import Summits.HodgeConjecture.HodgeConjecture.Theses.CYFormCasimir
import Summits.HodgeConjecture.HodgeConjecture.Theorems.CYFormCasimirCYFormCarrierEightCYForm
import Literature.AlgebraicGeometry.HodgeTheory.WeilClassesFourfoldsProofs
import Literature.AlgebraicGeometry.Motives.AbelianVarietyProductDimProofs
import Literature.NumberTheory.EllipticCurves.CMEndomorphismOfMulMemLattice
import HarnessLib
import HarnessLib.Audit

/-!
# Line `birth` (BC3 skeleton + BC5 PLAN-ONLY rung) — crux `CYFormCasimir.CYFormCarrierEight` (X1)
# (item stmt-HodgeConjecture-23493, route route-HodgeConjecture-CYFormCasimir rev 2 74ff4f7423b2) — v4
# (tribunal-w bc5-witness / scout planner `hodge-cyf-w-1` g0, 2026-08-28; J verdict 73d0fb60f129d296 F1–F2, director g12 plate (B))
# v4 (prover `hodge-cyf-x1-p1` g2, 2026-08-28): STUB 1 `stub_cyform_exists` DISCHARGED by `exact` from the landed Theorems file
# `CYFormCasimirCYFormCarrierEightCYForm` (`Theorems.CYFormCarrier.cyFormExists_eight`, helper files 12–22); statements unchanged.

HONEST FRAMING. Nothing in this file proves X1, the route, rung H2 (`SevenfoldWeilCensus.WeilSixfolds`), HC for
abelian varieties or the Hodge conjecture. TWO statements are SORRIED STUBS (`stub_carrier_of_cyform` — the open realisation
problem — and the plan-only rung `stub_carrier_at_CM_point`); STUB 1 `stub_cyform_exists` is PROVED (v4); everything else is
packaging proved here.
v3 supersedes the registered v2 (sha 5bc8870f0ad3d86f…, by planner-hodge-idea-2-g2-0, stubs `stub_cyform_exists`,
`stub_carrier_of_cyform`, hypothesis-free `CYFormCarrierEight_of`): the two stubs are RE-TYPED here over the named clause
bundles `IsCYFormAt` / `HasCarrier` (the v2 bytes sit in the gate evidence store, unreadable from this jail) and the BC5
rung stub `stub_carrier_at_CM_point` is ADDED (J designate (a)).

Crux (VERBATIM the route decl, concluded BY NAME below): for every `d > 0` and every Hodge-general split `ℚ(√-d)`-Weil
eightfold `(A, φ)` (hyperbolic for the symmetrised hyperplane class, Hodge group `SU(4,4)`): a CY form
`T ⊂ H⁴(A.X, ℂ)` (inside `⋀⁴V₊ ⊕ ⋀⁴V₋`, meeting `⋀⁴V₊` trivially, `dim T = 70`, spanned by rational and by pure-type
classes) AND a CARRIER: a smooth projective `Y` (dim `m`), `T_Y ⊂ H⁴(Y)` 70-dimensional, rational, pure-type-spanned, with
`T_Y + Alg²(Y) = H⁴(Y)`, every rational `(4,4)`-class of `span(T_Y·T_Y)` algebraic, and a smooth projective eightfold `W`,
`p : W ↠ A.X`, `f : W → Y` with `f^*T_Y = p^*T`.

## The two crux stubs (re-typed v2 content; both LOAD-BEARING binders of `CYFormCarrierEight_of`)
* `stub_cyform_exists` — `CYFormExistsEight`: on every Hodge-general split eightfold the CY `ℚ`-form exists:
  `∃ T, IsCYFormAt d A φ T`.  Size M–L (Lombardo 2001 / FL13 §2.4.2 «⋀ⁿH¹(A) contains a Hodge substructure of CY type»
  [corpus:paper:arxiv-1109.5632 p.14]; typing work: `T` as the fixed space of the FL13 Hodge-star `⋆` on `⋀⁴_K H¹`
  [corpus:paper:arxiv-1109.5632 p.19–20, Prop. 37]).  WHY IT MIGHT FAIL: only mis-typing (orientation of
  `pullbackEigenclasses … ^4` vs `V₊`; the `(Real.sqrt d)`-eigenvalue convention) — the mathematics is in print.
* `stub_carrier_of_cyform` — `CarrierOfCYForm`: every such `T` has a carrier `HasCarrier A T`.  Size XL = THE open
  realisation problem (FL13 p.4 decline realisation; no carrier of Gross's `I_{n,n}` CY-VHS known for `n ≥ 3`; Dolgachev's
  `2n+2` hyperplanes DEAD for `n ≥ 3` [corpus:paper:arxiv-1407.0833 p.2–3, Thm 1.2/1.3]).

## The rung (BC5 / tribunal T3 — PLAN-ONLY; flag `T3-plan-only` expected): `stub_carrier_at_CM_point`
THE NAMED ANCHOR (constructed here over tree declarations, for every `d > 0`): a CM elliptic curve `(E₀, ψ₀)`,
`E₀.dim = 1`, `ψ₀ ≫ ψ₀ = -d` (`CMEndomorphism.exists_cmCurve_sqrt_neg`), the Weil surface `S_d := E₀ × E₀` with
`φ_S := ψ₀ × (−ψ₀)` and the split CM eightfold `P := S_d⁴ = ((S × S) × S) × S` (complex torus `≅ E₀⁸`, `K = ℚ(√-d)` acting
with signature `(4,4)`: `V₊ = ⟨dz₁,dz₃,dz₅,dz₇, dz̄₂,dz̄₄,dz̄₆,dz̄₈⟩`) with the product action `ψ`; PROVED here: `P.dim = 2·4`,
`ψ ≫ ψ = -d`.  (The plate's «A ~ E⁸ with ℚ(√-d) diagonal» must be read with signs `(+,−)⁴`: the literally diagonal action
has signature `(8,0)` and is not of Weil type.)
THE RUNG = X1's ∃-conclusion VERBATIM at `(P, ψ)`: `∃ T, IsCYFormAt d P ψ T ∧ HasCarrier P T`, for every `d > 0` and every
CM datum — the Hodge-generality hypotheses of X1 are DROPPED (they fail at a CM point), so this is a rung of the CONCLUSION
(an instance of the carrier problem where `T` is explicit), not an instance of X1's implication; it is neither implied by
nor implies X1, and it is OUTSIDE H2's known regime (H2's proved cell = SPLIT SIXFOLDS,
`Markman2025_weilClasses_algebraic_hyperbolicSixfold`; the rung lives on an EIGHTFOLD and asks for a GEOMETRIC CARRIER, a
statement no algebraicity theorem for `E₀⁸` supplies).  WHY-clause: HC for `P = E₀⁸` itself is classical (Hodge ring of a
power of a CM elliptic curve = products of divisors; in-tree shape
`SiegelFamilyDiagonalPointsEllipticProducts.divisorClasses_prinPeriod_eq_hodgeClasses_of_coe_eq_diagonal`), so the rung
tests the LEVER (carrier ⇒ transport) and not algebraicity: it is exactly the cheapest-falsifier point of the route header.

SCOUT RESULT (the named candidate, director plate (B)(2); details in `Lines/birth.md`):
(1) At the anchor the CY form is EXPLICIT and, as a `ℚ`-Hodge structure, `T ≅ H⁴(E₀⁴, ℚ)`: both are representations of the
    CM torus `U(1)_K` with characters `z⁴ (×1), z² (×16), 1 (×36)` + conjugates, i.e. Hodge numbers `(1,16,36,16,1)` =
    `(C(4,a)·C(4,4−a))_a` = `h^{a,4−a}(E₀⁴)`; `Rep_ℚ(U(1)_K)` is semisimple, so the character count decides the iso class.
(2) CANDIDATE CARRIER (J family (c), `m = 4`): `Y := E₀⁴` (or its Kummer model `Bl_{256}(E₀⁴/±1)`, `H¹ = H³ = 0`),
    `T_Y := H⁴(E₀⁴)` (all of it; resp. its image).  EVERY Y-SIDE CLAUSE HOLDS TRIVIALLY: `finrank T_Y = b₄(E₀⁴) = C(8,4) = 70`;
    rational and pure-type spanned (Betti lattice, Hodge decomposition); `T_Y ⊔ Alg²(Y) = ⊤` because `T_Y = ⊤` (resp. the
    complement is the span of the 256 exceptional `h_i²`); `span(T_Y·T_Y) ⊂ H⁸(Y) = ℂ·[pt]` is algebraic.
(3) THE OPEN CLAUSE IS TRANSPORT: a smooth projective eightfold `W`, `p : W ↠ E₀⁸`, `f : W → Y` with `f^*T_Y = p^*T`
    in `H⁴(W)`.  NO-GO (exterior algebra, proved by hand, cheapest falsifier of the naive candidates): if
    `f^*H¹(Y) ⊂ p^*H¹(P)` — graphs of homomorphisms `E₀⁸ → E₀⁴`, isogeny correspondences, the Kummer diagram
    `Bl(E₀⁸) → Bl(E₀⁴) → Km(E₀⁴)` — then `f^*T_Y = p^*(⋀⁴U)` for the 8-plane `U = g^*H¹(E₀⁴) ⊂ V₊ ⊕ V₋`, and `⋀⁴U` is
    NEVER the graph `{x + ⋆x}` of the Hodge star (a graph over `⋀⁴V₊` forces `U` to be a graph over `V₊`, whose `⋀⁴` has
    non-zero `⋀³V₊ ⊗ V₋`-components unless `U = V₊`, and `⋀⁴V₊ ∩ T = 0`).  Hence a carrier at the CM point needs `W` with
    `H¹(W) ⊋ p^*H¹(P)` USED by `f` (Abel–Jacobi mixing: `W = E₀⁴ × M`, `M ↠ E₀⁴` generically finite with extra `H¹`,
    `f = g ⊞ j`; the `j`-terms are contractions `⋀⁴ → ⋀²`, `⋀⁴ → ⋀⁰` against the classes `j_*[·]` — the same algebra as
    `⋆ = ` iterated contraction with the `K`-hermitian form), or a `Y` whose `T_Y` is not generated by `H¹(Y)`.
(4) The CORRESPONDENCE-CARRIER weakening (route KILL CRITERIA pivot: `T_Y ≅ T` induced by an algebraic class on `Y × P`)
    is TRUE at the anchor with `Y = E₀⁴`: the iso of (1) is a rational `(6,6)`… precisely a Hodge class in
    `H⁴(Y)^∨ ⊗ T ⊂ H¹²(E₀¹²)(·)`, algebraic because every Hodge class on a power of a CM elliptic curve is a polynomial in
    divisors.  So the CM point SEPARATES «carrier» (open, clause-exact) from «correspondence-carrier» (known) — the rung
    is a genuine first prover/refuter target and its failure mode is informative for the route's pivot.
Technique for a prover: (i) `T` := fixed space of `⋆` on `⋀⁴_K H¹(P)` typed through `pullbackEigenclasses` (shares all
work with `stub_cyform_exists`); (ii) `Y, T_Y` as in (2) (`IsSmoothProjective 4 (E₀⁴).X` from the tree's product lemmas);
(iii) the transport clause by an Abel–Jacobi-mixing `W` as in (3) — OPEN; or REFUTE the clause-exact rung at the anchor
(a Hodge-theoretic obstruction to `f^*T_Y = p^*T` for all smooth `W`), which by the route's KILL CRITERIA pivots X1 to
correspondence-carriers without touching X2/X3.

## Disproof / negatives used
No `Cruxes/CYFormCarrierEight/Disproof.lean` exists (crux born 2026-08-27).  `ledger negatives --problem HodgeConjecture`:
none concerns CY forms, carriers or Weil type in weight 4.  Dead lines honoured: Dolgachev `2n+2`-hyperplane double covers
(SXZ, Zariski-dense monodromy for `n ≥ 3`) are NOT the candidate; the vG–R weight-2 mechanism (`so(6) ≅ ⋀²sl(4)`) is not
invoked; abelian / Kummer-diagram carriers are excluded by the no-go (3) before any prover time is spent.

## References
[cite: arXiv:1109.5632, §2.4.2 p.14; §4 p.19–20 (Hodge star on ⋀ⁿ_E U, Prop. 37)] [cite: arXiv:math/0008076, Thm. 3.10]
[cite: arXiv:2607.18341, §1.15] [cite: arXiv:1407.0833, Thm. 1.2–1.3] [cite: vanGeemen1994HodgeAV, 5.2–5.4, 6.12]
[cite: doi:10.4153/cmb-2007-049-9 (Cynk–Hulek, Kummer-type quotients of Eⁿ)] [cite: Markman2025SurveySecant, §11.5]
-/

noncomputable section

•••••

- Task item -
Only one stretch of the data above is needed. Restate it word for word, from the line containing "IsCYFormAt d A" through the line containing "CM datum — the", both ends included.

- Answer area -
  `∃ T, IsCYFormAt d A φ T`.  Size M–L (Lombardo 2001 / FL13 §2.4.2 «⋀ⁿH¹(A) contains a Hodge substructure of CY type»
  [corpus:paper:arxiv-1109.5632 p.14]; typing work: `T` as the fixed space of the FL13 Hodge-star `⋆` on `⋀⁴_K H¹`
  [corpus:paper:arxiv-1109.5632 p.19–20, Prop. 37]).  WHY IT MIGHT FAIL: only mis-typing (orientation of
  `pullbackEigenclasses … ^4` vs `V₊`; the `(Real.sqrt d)`-eigenvalue convention) — the mathematics is in print.
* `stub_carrier_of_cyform` — `CarrierOfCYForm`: every such `T` has a carrier `HasCarrier A T`.  Size XL = THE open
  realisation problem (FL13 p.4 decline realisation; no carrier of Gross's `I_{n,n}` CY-VHS known for `n ≥ 3`; Dolgachev's
  `2n+2` hyperplanes DEAD for `n ≥ 3` [corpus:paper:arxiv-1407.0833 p.2–3, Thm 1.2/1.3]).

## The rung (BC5 / tribunal T3 — PLAN-ONLY; flag `T3-plan-only` expected): `stub_carrier_at_CM_point`
THE NAMED ANCHOR (constructed here over tree declarations, for every `d > 0`): a CM elliptic curve `(E₀, ψ₀)`,
`E₀.dim = 1`, `ψ₀ ≫ ψ₀ = -d` (`CMEndomorphism.exists_cmCurve_sqrt_neg`), the Weil surface `S_d := E₀ × E₀` with
`φ_S := ψ₀ × (−ψ₀)` and the split CM eightfold `P := S_d⁴ = ((S × S) × S) × S` (complex torus `≅ E₀⁸`, `K = ℚ(√-d)` acting
with signature `(4,4)`: `V₊ = ⟨dz₁,dz₃,dz₅,dz₇, dz̄₂,dz̄₄,dz̄₆,dz̄₈⟩`) with the product action `ψ`; PROVED here: `P.dim = 2·4`,
`ψ ≫ ψ = -d`.  (The plate's «A ~ E⁸ with ℚ(√-d) diagonal» must be read with signs `(+,−)⁴`: the literally diagonal action
has signature `(8,0)` and is not of Weil type.)
THE RUNG = X1's ∃-conclusion VERBATIM at `(P, ψ)`: `∃ T, IsCYFormAt d P ψ T ∧ HasCarrier P T`, for every `d > 0` and every
CM datum — the Hodge-generality hypotheses of X1 are DROPPED (they fail at a CM point), so this is a rung of the CONCLUSION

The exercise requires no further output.